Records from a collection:
* * * * *
import Summits.MatrixMultiplication.MatrixMultiplication.Theorems.AbelianSTPPCensusTB2StatDefs

/-!
# T_B static certificate, orders `5001 … 5215` (theory's t*-indexed linear checker at `τ = 2375/1000`): kernel evaluation, the shape checks, volumes `3375 … 3860`

Cell mm-stpp (rung F-M1), tier T_B = «beat `2.375` (Coppersmith–Winograd)»; checker in `AbelianSTPPCensusTB2StatDefs.lean`, table in `AbelianSTPPCensusTB2StatData.lean`
(pattern: theory g12's `AbelianSTPPCensusTAStatCCk*.lean`).  `decide` with kernel reduction (standard axioms; no `native_decide`), `Elab.async false`;
consumed by `TB2Stat.checkV_sound` / `TB2Stat.domV_sound` in the leaf `AbelianSTPPCensusLeafTB5215Closed.lean`.
the shape checks, volumes `3375 … 3860` THIS IS NOT: arithmetic on shape lists only; no statement about STPP families or `ω`.
-/

set_option linter.dupNamespace false
set_option autoImplicit false
set_option Elab.async false

namespace Summit.MatrixMultiplication.MatrixMultiplication.Theorems.TB2Stat

set_option maxHeartbeats 0 in
/-- Check chunk: every sorted candidate shape of the volumes `3375 … 3487` passes `checkShape` (39887 (shape, bucket) checks). [original] -/
theorem ck3375 : TB2Stat.checkV 113 3375 = true := by decide +kernel

set_option maxHeartbeats 0 in
/-- Check chunk: every sorted candidate shape of the volumes `3488 … 3611` passes `checkShape` (39191 (shape, bucket) checks). [original] -/
theorem ck3488 : TB2Stat.checkV 124 3488 = true := by decide +kernel

set_option maxHeartbeats 0 in
/-- Check chunk: every sorted candidate shape of the volumes `3612 … 3737` passes `checkShape` (39680 (shape, bucket) checks). [original] -/
theorem ck3612 : TB2Stat.checkV 126 3612 = true := by decide +kernel

set_option maxHeartbeats 0 in
/-- Check chunk: every sorted candidate shape of the volumes `3738 … 3860` passes `checkShape` (39656 (shape, bucket) checks). [original] -/
theorem ck3738 : TB2Stat.checkV 123 3738 = true := by decide +kernel

end Summit.MatrixMultiplication.MatrixMultiplication.Theorems.TB2Stat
* * * * *
**TASK**.
Return each line of the records above in which the word "true" occurs.

**EXERCISE RESPONSE**.
theorem ck3375 : TB2Stat.checkV 113 3375 = true := by decide +kernel
theorem ck3488 : TB2Stat.checkV 124 3488 = true := by decide +kernel
theorem ck3612 : TB2Stat.checkV 126 3612 = true := by decide +kernel
theorem ck3738 : TB2Stat.checkV 123 3738 = true := by decide +kernel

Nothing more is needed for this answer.